■ **The data**
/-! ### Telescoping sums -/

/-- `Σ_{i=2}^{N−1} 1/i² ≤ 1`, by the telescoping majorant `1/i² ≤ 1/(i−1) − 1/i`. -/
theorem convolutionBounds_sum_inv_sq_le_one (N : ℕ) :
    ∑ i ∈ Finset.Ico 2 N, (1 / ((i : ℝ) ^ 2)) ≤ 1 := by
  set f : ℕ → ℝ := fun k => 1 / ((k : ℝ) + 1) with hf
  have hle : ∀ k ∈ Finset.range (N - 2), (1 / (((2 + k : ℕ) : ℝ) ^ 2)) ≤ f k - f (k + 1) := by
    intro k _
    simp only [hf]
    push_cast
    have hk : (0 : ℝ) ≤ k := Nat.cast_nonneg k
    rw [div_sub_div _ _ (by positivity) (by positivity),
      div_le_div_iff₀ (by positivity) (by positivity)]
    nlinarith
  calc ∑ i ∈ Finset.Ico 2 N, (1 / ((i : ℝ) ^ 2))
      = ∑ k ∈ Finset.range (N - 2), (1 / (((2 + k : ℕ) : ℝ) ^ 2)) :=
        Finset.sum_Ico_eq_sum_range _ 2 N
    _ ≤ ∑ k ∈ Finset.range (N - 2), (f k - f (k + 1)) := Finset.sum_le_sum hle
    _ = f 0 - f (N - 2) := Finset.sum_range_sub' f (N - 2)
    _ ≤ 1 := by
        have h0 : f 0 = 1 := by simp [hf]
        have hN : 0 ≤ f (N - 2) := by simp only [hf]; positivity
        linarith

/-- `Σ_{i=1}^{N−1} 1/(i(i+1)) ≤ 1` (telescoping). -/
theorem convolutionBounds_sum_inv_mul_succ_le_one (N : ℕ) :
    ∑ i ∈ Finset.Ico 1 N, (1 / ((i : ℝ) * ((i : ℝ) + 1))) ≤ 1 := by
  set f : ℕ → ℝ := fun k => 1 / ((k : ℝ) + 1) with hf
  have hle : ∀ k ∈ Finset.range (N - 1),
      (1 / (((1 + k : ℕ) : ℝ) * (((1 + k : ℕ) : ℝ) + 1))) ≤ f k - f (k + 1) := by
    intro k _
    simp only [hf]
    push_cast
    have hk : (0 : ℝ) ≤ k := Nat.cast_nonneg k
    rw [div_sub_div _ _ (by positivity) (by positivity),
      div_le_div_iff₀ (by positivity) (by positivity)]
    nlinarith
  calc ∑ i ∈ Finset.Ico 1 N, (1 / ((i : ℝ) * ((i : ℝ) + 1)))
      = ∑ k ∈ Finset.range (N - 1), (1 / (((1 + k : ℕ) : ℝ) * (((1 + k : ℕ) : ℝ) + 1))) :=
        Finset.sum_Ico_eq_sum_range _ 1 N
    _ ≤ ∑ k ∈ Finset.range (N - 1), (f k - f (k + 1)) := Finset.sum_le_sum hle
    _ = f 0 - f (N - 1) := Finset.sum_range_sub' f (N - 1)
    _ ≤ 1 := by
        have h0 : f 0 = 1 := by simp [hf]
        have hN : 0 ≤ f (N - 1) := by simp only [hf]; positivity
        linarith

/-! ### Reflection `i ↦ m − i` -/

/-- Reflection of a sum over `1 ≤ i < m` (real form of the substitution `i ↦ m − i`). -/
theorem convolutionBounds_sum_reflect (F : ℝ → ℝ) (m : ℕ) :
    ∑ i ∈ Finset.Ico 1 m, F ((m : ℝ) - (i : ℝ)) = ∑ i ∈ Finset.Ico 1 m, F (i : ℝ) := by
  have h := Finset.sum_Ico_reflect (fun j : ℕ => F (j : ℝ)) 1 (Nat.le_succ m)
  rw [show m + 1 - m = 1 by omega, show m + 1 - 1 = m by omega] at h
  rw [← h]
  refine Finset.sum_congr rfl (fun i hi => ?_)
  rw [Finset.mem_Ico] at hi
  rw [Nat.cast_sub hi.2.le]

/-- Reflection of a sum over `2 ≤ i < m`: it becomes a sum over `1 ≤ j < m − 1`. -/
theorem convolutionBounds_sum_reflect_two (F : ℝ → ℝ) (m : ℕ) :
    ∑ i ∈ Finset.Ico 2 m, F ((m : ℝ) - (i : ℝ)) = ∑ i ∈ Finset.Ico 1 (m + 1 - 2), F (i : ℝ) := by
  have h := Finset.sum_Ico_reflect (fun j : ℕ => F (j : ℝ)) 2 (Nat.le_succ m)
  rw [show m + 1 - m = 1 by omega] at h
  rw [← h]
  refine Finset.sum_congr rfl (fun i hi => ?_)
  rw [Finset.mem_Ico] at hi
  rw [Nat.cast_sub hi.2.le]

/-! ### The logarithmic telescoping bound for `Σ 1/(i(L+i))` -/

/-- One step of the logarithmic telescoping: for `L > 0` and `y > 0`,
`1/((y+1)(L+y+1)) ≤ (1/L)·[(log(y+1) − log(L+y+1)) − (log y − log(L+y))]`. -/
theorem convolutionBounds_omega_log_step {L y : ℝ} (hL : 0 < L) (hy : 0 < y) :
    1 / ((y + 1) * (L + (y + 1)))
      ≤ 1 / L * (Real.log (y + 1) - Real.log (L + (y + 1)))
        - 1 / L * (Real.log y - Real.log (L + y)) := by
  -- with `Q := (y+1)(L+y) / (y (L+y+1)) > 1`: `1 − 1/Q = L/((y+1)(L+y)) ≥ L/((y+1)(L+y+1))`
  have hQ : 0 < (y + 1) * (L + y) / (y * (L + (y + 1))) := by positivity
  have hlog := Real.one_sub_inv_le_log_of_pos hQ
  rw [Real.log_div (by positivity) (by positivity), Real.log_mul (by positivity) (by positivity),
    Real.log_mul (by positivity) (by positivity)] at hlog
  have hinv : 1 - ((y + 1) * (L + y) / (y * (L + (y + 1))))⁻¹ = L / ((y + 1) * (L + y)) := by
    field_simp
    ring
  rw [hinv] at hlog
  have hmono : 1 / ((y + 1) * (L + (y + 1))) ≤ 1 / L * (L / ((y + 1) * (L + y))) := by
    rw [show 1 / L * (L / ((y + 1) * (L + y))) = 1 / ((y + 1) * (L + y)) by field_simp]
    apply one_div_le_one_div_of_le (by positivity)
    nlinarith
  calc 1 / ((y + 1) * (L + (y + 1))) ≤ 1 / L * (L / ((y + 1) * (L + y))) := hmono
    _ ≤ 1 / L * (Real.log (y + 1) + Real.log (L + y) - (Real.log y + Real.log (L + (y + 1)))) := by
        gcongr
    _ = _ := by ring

--

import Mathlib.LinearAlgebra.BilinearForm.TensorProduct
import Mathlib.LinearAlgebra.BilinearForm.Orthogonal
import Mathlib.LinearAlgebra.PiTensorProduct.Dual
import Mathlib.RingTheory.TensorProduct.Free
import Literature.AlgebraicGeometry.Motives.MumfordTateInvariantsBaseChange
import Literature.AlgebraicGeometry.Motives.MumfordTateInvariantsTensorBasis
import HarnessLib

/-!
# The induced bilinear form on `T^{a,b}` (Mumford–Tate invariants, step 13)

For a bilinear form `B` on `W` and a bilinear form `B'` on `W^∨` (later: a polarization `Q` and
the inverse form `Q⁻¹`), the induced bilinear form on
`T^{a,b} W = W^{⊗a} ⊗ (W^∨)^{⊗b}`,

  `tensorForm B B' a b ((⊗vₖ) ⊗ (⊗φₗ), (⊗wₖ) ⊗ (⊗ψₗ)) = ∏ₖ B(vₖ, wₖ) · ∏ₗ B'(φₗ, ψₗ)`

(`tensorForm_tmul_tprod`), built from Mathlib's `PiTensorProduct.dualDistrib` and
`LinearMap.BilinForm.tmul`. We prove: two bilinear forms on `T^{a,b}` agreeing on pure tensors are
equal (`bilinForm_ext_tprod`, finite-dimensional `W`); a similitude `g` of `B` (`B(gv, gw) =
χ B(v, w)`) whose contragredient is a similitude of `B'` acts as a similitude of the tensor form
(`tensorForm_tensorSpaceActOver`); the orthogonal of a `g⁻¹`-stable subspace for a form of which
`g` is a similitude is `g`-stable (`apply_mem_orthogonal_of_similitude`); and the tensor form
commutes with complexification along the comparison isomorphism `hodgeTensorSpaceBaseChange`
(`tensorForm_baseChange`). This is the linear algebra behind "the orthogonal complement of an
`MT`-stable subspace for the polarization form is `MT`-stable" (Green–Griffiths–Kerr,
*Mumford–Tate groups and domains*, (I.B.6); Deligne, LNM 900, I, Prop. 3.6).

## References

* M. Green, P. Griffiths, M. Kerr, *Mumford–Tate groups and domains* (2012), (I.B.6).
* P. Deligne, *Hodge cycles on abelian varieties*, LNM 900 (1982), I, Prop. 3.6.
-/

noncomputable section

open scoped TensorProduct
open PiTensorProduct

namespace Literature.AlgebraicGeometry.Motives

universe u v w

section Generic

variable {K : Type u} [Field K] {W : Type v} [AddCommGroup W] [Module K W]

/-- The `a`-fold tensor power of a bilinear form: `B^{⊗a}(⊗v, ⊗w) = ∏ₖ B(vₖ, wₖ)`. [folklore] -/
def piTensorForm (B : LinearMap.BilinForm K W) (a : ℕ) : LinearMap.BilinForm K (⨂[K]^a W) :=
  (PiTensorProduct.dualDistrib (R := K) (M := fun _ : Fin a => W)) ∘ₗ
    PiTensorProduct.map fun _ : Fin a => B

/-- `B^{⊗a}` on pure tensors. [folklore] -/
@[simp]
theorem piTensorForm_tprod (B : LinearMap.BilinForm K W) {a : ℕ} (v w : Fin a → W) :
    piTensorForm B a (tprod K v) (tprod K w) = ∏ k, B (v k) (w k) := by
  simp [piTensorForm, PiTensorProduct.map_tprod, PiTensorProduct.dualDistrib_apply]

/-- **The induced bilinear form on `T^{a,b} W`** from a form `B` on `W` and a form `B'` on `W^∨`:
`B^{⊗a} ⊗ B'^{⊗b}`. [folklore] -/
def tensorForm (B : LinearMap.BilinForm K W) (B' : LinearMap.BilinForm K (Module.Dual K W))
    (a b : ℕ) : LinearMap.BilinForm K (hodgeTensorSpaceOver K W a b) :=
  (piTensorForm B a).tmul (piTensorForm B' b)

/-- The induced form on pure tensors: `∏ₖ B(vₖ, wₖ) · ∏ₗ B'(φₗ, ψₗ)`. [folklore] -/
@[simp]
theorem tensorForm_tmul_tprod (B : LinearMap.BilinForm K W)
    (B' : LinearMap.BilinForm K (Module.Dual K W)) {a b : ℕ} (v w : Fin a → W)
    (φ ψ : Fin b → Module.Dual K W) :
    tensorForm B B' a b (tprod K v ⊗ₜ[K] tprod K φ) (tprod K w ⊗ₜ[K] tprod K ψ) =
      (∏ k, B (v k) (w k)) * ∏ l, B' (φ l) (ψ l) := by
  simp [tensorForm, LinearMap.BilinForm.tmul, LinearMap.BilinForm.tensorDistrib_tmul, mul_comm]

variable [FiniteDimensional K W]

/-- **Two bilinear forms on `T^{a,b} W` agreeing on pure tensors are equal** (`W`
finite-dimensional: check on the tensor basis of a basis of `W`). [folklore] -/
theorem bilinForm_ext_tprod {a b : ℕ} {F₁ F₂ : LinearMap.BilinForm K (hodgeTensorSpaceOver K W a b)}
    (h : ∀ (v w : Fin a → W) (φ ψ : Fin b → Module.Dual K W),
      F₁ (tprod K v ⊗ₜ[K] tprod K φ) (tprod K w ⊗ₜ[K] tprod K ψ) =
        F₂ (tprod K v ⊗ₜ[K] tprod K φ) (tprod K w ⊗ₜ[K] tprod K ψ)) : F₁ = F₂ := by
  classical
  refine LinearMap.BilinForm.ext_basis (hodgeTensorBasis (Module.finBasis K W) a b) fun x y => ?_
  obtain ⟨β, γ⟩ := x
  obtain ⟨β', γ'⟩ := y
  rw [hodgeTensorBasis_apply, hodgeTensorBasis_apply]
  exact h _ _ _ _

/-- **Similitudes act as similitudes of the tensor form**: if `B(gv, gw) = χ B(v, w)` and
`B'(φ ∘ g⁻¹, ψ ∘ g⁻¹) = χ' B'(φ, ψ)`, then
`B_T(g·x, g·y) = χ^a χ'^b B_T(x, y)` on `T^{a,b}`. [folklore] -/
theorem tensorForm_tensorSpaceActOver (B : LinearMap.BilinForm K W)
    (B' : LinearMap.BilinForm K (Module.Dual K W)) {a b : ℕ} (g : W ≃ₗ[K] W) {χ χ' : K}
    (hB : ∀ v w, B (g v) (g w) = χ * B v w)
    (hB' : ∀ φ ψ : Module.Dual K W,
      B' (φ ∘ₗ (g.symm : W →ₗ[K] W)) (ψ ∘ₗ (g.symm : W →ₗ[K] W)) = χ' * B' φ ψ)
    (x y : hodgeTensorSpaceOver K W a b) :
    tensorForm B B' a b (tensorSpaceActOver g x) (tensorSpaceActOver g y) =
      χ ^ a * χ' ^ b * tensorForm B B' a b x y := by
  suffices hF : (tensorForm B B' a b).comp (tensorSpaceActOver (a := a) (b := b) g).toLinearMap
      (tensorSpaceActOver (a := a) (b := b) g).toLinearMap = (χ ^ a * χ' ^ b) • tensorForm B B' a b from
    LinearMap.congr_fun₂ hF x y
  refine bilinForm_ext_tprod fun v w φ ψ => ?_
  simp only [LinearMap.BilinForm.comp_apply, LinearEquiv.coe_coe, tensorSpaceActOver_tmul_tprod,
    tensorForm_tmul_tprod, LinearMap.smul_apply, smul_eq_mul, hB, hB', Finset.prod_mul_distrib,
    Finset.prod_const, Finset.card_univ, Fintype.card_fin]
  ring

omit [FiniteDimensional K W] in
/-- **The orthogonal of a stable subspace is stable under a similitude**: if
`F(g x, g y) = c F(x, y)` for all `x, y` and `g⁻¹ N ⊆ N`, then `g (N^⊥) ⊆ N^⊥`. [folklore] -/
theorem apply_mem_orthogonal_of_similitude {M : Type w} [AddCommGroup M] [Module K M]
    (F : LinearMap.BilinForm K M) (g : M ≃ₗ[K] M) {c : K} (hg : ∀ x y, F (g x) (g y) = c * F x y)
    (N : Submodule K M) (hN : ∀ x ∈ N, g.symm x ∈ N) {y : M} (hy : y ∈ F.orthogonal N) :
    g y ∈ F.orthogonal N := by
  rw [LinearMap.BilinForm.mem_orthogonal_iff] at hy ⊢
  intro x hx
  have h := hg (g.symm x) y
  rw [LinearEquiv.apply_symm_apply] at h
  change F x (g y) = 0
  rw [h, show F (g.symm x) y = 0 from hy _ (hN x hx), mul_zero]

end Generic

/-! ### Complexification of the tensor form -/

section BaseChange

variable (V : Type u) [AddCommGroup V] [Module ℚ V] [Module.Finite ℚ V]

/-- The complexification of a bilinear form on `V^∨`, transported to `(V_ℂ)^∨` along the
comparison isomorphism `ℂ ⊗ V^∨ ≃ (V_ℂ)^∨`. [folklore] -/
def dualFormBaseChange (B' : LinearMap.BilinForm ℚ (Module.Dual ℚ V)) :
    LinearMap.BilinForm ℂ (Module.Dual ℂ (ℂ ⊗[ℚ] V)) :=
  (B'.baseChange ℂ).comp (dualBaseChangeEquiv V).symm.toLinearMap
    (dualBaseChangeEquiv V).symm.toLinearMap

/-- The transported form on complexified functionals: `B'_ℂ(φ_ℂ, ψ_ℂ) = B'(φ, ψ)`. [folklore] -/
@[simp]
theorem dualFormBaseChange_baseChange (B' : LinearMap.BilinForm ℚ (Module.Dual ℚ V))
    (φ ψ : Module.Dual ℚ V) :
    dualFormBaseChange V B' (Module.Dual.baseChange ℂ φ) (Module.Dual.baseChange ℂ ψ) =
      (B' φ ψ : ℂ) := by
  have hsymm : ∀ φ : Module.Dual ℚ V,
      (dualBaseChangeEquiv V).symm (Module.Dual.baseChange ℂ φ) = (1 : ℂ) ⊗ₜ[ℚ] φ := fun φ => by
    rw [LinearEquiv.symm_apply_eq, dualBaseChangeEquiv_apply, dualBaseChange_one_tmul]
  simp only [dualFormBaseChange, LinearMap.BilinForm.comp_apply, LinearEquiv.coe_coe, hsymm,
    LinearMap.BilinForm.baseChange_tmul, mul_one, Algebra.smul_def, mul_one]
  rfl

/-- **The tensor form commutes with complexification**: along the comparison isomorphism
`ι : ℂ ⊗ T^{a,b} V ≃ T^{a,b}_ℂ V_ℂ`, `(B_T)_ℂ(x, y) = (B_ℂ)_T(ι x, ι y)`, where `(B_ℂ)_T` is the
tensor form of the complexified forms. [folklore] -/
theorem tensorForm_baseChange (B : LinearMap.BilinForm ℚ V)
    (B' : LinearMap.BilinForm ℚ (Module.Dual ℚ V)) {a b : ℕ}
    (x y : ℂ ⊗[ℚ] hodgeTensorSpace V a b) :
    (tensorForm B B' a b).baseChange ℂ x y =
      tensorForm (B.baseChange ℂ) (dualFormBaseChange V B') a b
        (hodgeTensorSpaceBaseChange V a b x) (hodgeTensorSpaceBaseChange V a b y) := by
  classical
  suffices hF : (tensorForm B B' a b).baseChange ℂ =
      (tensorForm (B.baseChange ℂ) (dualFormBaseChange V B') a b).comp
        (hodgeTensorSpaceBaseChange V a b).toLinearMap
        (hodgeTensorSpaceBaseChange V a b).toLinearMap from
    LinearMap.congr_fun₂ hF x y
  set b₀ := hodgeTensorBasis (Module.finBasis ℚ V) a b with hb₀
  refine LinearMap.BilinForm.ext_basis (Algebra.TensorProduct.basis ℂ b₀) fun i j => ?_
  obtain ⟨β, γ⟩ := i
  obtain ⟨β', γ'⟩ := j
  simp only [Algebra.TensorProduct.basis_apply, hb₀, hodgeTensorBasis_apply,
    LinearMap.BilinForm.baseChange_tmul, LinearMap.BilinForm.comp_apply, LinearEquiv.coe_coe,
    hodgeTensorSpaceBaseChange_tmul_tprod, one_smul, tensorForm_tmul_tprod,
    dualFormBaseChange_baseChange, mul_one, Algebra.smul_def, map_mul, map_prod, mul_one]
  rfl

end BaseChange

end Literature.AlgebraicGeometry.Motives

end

■ **Assigned task**
Every line containing the string "FiniteDimensional" should be pulled from the listing and copied.

■ **Exercise answer**
variable [FiniteDimensional K W]
omit [FiniteDimensional K W] in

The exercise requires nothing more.